Work order: Return each line of the entries that holds the string "Theorems".

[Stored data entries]
____________________
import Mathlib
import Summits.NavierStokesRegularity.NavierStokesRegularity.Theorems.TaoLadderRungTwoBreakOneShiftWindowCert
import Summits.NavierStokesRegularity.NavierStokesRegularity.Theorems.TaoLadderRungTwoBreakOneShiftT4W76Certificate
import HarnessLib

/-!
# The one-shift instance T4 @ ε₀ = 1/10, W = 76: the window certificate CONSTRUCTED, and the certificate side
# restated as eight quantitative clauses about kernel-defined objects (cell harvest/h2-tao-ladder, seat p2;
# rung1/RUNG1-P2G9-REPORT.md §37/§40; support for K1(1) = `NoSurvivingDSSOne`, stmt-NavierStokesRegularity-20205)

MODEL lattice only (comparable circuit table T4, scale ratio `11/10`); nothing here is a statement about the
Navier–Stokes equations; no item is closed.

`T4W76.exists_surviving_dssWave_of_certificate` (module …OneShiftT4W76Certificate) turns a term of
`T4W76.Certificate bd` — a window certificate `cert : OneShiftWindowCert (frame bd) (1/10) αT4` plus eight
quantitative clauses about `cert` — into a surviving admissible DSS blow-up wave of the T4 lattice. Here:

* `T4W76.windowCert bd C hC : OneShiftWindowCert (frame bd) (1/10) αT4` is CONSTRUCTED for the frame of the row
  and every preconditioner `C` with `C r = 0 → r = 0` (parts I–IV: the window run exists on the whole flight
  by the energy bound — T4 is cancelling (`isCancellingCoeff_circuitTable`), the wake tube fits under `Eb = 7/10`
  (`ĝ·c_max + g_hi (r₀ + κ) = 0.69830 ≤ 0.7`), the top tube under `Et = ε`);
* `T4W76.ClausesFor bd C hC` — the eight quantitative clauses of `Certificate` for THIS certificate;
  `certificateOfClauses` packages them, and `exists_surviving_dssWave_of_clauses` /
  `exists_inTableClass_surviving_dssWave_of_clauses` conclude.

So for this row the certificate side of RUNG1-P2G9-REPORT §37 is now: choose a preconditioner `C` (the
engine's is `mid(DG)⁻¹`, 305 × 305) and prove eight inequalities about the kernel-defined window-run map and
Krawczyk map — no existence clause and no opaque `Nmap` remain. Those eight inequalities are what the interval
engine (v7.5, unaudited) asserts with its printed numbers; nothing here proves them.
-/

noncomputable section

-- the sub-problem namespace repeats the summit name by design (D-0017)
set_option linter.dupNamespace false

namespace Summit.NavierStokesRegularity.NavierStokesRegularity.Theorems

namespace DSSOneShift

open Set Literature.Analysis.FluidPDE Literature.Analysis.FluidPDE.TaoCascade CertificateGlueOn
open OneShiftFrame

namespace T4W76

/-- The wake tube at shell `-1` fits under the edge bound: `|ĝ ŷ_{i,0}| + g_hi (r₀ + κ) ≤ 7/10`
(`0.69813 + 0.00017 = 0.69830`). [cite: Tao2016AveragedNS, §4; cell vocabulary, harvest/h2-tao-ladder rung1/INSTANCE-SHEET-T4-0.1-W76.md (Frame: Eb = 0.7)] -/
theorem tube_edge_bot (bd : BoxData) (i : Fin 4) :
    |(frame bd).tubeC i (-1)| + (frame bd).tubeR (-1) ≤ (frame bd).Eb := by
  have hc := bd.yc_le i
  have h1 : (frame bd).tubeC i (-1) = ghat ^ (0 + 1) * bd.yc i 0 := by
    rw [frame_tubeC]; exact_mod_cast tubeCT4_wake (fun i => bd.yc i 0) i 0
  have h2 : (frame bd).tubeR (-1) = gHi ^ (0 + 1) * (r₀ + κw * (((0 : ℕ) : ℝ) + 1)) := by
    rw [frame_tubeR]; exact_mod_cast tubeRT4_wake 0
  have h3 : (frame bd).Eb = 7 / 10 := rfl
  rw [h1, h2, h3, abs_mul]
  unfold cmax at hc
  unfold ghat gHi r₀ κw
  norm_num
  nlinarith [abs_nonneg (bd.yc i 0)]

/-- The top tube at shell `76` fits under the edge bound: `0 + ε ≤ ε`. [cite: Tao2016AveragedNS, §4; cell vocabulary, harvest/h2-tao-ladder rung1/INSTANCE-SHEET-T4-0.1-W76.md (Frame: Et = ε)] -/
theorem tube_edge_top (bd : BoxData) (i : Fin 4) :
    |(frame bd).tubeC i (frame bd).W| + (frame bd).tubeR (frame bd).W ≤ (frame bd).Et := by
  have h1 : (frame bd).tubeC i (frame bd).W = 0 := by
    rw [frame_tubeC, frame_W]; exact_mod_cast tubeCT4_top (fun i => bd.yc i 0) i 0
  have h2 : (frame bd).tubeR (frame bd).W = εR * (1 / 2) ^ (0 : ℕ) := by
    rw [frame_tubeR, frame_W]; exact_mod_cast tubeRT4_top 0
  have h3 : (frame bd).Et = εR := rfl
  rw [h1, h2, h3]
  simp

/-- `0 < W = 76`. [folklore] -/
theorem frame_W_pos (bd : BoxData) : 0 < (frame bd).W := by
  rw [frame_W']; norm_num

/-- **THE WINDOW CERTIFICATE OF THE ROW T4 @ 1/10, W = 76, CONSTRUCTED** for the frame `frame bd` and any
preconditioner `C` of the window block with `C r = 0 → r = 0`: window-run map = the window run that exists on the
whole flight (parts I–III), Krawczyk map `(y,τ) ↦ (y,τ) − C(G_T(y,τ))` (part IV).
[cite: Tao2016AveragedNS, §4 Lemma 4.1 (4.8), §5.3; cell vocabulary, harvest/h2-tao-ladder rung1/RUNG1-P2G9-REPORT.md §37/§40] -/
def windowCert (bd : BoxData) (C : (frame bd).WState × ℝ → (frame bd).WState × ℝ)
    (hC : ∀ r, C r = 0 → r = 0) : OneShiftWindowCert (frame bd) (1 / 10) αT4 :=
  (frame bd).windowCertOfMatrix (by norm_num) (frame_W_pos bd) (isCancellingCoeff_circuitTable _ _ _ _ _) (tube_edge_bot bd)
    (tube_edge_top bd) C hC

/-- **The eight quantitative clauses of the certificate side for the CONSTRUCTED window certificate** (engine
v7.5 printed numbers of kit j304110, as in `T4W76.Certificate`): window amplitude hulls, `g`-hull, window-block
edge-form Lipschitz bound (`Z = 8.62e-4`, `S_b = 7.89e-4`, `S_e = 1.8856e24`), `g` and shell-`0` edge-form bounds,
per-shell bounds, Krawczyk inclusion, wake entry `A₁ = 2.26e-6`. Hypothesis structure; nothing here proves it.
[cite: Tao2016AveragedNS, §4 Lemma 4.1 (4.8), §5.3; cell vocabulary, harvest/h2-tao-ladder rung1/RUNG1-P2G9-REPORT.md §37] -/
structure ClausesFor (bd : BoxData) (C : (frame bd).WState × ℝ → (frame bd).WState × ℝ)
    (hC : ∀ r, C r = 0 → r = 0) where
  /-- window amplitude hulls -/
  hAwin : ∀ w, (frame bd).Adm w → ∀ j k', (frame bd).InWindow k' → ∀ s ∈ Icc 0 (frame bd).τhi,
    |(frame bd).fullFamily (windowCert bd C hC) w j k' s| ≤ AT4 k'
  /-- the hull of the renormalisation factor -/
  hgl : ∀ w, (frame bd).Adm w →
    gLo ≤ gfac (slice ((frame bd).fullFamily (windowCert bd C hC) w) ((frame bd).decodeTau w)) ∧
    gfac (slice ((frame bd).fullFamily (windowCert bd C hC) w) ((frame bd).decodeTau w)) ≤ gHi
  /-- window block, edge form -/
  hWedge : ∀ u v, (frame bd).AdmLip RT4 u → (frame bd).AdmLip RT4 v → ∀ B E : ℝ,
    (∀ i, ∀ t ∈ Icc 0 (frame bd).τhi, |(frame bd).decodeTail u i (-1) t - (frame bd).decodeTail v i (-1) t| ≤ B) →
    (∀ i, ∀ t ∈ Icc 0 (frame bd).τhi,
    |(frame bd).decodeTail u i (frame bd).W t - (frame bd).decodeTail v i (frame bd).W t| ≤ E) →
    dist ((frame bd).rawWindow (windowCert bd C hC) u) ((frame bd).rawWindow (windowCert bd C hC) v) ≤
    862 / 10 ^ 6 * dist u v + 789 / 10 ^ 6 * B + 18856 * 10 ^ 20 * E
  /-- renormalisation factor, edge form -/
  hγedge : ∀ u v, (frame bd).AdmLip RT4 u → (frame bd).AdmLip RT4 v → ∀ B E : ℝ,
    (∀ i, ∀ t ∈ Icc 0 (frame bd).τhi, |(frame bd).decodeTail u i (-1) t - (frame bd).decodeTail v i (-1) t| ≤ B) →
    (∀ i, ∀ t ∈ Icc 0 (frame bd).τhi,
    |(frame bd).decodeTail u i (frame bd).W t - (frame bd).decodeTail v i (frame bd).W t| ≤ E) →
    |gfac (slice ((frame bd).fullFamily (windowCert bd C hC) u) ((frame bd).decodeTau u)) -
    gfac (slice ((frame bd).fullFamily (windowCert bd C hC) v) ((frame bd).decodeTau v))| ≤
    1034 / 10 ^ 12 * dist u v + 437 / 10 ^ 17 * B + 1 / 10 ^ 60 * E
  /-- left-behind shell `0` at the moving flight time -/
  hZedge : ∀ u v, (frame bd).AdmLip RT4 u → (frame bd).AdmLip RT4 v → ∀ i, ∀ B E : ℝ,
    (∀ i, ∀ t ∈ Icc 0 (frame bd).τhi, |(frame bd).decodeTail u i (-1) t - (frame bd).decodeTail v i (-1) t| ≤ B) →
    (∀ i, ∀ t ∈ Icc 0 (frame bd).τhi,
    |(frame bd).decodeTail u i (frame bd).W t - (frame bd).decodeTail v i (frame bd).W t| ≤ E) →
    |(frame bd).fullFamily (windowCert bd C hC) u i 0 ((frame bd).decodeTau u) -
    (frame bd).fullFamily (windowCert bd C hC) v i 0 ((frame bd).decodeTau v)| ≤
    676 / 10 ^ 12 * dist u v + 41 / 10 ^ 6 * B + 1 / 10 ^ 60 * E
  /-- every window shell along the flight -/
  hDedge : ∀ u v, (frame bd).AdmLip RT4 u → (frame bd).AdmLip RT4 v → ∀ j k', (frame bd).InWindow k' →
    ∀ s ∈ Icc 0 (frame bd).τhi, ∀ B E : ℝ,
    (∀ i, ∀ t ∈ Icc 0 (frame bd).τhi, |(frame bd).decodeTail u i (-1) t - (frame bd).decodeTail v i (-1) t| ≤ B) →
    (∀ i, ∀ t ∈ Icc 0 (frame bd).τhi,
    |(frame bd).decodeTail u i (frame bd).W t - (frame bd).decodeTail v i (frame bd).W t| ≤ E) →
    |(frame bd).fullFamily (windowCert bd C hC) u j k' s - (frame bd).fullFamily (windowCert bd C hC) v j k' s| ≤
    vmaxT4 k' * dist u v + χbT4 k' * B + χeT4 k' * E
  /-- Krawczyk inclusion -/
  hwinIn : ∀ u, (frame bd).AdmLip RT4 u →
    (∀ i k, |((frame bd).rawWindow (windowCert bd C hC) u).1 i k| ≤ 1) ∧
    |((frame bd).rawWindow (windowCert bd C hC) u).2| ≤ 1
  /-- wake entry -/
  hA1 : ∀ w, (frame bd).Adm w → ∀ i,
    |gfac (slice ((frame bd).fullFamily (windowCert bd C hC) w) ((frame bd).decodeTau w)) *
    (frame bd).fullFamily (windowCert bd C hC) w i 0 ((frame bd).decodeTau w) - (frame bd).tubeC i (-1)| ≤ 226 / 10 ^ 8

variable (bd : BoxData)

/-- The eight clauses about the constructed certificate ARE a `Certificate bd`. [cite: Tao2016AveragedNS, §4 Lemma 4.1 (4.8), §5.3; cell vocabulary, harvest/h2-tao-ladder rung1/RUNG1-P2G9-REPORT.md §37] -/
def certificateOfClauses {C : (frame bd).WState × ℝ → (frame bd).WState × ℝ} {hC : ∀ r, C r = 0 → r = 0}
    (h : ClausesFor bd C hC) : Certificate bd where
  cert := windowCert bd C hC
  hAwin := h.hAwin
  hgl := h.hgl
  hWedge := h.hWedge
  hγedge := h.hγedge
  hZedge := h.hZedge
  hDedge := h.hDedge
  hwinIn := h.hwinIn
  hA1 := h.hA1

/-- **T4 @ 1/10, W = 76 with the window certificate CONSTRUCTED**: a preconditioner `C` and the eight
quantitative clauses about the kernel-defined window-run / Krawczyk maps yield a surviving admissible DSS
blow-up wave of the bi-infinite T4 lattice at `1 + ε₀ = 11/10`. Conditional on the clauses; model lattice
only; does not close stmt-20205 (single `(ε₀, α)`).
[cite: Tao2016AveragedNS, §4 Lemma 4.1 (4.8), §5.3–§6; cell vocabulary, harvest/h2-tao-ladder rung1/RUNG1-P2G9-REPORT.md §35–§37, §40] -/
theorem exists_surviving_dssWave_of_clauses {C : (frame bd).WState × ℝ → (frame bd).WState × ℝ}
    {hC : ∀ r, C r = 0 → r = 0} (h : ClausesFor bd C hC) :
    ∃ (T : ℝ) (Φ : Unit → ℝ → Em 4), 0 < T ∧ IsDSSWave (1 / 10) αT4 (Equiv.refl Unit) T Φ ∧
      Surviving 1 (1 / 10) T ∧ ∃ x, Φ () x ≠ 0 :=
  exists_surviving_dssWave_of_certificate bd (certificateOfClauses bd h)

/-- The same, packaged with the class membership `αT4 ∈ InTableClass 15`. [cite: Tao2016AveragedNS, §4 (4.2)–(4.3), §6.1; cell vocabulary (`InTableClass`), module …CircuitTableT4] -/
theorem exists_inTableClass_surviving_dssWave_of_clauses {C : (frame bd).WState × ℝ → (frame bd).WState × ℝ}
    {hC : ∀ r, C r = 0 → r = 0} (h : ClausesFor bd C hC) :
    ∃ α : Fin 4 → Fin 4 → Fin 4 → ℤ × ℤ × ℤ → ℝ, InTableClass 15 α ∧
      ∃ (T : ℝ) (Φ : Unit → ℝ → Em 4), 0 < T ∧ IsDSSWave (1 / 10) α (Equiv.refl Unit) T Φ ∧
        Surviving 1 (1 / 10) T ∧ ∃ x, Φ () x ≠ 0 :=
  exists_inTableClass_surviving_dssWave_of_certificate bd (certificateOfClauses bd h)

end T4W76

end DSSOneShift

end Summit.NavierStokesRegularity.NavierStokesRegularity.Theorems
____________________
Result of the exercise:
import Summits.NavierStokesRegularity.NavierStokesRegularity.Theorems.TaoLadderRungTwoBreakOneShiftWindowCert
import Summits.NavierStokesRegularity.NavierStokesRegularity.Theorems.TaoLadderRungTwoBreakOneShiftT4W76Certificate
namespace Summit.NavierStokesRegularity.NavierStokesRegularity.Theorems
end Summit.NavierStokesRegularity.NavierStokesRegularity.Theorems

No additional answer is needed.